Go through the listing below from its first line and repeat each line exactly, ending at the line containing "(σc : Representation" and including it.

##### Data for this exercise #####

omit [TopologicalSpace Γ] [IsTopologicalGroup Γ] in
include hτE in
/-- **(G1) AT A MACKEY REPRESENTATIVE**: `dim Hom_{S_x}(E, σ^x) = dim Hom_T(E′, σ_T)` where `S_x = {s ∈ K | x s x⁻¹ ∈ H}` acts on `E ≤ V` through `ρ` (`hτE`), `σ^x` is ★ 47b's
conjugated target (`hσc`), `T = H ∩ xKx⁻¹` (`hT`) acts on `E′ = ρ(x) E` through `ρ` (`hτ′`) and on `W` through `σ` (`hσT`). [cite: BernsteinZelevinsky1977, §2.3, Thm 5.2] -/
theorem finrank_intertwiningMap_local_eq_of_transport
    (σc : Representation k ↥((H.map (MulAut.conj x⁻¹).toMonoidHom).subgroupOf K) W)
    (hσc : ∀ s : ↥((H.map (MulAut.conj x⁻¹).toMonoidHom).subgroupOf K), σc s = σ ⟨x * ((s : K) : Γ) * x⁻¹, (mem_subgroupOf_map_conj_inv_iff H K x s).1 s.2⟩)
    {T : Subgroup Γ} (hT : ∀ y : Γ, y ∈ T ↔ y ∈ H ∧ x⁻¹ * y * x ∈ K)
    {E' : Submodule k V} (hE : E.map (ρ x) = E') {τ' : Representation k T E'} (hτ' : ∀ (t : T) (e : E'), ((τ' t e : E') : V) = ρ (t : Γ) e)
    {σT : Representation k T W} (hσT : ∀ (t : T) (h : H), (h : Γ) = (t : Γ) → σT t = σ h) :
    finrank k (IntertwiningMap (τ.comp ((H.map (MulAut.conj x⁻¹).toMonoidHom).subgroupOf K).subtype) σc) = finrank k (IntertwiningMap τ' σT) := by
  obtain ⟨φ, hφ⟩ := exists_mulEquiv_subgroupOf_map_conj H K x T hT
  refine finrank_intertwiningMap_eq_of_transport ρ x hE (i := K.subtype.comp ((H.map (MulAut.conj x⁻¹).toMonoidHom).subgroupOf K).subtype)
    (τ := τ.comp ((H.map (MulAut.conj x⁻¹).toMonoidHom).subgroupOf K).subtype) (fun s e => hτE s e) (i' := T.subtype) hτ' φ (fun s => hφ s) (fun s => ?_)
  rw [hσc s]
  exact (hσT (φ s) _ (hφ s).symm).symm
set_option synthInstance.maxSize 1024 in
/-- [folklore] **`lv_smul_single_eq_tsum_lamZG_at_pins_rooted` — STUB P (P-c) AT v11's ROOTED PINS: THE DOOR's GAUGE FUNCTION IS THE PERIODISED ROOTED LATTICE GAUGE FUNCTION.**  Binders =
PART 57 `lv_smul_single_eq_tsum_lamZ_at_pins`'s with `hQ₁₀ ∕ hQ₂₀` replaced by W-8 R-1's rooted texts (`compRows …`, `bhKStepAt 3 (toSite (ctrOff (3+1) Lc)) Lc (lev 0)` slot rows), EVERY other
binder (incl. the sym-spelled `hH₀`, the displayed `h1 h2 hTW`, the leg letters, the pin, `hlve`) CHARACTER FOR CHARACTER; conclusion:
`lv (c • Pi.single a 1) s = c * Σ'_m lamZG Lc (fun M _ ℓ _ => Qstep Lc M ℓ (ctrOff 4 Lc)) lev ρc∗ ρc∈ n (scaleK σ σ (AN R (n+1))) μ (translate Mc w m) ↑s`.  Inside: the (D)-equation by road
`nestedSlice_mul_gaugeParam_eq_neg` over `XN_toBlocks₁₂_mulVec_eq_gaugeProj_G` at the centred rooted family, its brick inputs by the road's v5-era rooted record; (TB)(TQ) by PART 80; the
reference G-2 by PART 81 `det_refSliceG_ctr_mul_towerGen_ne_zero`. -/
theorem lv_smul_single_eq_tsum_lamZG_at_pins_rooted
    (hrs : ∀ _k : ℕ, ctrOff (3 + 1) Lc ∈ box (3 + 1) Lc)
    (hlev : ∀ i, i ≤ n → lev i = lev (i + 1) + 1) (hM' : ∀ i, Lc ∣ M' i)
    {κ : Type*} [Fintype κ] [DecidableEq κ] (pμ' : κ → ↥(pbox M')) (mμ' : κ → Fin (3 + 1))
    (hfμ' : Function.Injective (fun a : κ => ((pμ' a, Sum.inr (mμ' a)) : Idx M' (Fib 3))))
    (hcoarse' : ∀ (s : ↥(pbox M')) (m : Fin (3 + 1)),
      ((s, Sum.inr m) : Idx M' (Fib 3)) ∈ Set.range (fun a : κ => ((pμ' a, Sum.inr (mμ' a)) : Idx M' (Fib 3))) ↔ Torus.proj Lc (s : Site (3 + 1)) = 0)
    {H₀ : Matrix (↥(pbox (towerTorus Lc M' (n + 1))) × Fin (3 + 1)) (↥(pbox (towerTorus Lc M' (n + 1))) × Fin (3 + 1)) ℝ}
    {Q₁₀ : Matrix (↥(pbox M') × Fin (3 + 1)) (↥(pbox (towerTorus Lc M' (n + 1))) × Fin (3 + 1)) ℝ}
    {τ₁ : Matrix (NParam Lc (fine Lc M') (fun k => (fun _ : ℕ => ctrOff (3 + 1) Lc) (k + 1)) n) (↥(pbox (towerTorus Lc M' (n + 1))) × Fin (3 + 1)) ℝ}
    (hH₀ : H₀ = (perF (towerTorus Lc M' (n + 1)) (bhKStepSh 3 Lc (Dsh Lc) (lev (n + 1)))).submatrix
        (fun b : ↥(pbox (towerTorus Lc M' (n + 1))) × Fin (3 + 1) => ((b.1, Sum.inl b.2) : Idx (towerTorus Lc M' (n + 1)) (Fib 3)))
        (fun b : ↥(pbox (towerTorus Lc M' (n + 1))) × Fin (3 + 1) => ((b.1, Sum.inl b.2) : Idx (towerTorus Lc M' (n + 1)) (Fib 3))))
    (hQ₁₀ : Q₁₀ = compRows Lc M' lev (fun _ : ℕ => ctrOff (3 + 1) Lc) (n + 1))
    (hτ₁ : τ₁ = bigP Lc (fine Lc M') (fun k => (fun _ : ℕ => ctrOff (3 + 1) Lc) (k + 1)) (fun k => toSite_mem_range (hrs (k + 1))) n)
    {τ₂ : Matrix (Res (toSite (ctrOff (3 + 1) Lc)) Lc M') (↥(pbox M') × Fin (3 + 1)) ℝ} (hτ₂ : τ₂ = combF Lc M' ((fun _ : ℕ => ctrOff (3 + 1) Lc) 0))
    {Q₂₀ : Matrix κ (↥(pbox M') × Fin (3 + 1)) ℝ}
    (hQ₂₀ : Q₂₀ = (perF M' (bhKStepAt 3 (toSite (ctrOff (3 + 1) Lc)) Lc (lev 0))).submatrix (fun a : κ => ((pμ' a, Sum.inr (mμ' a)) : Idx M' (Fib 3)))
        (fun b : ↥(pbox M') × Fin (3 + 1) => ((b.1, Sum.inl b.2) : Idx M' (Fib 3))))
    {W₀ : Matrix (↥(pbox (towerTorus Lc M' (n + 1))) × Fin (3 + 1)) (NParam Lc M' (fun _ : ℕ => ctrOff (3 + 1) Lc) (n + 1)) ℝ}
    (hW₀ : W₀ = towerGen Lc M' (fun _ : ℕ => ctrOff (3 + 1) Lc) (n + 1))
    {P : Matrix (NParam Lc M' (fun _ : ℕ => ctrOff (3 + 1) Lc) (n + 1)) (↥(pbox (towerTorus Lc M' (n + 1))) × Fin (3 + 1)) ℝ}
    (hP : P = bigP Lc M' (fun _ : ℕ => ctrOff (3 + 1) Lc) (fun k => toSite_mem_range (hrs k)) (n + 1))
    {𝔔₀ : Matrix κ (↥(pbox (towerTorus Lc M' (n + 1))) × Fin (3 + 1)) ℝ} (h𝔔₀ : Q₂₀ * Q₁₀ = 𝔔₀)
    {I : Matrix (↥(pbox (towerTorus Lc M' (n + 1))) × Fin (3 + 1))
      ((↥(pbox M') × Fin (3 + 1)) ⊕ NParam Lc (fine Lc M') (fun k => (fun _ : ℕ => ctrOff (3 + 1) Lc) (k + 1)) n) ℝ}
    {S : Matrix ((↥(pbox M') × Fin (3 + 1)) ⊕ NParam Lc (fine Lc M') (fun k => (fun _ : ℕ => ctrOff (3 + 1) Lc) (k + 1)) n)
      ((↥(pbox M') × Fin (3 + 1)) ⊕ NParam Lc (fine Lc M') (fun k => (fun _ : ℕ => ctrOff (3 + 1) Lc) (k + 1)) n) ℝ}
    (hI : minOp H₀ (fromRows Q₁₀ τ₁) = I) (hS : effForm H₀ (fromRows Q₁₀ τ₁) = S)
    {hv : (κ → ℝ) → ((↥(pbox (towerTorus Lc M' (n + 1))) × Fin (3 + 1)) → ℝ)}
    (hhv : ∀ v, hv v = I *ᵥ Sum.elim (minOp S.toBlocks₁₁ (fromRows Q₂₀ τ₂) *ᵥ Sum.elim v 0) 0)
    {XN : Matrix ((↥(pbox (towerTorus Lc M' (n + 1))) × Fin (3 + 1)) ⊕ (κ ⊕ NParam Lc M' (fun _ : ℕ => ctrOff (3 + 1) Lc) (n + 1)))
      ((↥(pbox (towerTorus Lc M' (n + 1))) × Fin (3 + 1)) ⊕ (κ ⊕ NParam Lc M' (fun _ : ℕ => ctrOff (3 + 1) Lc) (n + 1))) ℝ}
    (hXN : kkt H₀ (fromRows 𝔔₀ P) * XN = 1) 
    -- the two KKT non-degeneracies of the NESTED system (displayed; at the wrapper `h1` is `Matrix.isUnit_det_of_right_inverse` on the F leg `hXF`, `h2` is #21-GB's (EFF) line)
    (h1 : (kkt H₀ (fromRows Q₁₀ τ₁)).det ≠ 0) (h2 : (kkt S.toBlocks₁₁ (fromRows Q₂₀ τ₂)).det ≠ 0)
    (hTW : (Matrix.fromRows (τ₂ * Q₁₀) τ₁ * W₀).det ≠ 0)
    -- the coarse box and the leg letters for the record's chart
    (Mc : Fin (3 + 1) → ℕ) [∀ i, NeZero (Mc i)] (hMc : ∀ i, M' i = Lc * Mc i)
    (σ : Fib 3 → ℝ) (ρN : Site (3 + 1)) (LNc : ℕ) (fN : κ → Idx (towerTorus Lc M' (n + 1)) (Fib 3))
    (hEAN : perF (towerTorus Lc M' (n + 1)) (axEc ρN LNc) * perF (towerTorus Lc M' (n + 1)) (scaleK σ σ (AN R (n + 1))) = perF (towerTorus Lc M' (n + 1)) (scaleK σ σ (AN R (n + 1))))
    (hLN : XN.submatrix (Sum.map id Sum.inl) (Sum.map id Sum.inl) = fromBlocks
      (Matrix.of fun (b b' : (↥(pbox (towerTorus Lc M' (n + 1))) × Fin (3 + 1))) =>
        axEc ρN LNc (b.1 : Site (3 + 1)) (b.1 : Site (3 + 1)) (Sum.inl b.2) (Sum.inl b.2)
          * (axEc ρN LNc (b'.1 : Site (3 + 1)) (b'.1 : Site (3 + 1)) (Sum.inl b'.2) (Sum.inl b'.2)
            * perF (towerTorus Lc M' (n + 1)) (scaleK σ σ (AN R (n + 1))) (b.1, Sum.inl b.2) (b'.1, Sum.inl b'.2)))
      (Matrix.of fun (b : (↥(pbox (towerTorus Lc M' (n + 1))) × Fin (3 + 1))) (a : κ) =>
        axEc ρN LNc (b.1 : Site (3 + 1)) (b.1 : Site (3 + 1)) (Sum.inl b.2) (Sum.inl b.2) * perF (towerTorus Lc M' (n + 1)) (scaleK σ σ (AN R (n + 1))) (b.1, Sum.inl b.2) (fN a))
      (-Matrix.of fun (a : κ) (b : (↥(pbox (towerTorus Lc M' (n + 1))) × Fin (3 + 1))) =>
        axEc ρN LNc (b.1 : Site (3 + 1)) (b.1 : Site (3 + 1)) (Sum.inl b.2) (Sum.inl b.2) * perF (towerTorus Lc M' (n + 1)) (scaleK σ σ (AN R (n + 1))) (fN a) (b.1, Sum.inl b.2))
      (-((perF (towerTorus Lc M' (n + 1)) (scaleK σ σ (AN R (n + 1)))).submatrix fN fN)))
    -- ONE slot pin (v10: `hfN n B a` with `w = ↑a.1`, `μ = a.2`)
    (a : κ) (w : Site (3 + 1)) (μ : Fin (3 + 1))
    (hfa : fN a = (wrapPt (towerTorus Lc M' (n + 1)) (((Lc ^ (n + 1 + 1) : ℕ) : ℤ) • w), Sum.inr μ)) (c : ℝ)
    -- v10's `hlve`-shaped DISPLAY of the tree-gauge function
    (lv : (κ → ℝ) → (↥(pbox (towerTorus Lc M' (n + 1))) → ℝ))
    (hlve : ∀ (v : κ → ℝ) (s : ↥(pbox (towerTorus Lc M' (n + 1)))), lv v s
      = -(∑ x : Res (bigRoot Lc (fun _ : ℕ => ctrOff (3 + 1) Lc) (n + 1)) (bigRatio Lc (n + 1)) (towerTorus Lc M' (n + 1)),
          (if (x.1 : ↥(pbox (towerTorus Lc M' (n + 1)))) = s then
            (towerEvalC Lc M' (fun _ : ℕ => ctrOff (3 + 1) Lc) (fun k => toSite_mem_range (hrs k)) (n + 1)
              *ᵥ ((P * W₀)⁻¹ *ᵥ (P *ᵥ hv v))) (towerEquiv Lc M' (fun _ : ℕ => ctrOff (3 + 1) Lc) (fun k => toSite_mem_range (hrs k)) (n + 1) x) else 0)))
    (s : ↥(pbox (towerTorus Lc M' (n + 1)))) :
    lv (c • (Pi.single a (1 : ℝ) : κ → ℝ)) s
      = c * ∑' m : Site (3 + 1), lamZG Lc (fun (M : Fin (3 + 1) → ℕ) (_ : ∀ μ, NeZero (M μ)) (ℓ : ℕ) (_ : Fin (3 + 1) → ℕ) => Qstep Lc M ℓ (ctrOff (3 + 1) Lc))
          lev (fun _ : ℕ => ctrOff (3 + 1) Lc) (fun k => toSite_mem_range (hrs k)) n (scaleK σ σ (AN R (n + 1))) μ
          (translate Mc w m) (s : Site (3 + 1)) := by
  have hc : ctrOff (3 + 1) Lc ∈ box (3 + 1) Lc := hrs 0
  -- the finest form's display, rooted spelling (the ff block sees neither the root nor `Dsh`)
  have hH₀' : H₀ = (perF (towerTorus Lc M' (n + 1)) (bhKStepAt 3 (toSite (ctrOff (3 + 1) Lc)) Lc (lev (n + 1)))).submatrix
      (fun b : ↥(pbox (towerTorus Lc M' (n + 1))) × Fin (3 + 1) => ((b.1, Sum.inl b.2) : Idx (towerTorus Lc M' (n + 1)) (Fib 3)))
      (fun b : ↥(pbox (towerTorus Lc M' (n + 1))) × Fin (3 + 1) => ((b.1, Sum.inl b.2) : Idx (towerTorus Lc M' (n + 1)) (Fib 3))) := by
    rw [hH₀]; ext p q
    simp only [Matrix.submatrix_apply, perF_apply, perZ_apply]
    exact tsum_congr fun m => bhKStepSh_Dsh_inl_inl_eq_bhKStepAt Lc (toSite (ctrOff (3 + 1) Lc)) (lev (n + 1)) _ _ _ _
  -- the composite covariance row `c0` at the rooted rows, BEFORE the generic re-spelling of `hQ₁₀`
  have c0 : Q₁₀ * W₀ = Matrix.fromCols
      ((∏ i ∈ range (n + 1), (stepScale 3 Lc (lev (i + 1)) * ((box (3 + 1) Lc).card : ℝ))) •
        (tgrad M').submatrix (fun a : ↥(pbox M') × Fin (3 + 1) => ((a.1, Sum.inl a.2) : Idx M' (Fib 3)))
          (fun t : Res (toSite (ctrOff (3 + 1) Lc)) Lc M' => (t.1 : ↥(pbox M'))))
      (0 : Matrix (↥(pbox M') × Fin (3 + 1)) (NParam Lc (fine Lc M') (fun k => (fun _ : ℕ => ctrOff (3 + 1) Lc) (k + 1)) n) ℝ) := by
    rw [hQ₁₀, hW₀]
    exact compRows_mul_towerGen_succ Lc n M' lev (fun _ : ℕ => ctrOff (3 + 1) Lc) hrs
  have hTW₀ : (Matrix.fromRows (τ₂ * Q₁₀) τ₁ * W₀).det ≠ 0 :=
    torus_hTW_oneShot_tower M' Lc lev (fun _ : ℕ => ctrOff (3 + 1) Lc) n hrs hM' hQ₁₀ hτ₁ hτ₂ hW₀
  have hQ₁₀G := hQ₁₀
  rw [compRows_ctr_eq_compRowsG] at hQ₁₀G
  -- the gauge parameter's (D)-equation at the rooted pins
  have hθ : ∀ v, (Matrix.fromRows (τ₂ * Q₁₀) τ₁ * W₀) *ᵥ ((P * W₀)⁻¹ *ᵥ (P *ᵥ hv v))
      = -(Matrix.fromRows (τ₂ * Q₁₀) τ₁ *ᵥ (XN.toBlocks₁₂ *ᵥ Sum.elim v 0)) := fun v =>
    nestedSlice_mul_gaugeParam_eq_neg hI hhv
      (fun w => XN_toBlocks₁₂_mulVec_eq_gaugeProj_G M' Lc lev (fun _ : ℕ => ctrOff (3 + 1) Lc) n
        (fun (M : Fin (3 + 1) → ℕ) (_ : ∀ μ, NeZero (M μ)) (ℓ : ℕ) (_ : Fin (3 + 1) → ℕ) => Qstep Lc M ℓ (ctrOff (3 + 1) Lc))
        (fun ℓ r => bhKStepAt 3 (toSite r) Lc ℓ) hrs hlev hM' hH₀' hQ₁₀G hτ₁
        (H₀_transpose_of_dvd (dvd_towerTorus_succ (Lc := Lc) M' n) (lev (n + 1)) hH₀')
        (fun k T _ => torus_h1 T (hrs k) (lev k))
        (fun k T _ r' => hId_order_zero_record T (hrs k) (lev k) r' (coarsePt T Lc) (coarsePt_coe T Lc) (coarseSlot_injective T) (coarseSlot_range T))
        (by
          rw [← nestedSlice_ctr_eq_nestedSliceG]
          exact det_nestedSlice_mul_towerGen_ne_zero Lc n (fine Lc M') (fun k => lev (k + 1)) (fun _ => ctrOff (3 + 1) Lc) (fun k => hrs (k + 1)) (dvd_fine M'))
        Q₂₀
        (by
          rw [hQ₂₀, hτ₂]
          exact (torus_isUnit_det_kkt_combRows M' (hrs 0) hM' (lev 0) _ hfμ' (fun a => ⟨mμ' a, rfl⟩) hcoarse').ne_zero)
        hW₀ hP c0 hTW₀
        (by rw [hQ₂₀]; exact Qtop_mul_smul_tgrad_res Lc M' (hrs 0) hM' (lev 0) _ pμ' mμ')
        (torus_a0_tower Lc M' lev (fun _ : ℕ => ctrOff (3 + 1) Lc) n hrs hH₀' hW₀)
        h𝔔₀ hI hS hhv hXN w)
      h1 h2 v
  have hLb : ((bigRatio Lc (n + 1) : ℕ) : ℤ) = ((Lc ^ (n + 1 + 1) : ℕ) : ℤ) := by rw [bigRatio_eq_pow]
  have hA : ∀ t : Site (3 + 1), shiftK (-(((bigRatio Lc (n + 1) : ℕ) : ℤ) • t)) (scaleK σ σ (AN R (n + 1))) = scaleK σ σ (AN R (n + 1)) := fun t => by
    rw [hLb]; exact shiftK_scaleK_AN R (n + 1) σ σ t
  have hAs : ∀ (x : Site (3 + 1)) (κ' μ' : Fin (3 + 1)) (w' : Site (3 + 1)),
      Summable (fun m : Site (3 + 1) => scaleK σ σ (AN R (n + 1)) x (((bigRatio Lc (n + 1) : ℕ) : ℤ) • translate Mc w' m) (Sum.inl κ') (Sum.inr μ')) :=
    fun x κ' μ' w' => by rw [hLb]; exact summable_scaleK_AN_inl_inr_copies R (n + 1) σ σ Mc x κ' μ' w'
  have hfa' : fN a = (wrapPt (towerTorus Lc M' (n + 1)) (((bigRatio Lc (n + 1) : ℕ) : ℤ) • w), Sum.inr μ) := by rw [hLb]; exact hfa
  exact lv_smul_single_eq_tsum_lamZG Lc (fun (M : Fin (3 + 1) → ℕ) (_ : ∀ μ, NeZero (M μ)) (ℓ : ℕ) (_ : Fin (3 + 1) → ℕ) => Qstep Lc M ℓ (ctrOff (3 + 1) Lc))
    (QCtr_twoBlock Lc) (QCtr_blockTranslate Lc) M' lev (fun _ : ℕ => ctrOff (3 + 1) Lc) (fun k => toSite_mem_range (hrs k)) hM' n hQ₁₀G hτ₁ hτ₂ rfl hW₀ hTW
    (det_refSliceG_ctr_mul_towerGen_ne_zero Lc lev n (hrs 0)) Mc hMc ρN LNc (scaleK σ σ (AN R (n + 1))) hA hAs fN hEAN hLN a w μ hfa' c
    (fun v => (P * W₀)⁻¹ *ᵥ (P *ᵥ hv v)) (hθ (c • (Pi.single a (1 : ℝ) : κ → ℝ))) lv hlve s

#####

Your response –
omit [TopologicalSpace Γ] [IsTopologicalGroup Γ] in
include hτE in
/-- **(G1) AT A MACKEY REPRESENTATIVE**: `dim Hom_{S_x}(E, σ^x) = dim Hom_T(E′, σ_T)` where `S_x = {s ∈ K | x s x⁻¹ ∈ H}` acts on `E ≤ V` through `ρ` (`hτE`), `σ^x` is ★ 47b's
conjugated target (`hσc`), `T = H ∩ xKx⁻¹` (`hT`) acts on `E′ = ρ(x) E` through `ρ` (`hτ′`) and on `W` through `σ` (`hσT`). [cite: BernsteinZelevinsky1977, §2.3, Thm 5.2] -/
theorem finrank_intertwiningMap_local_eq_of_transport
    (σc : Representation k ↥((H.map (MulAut.conj x⁻¹).toMonoidHom).subgroupOf K) W)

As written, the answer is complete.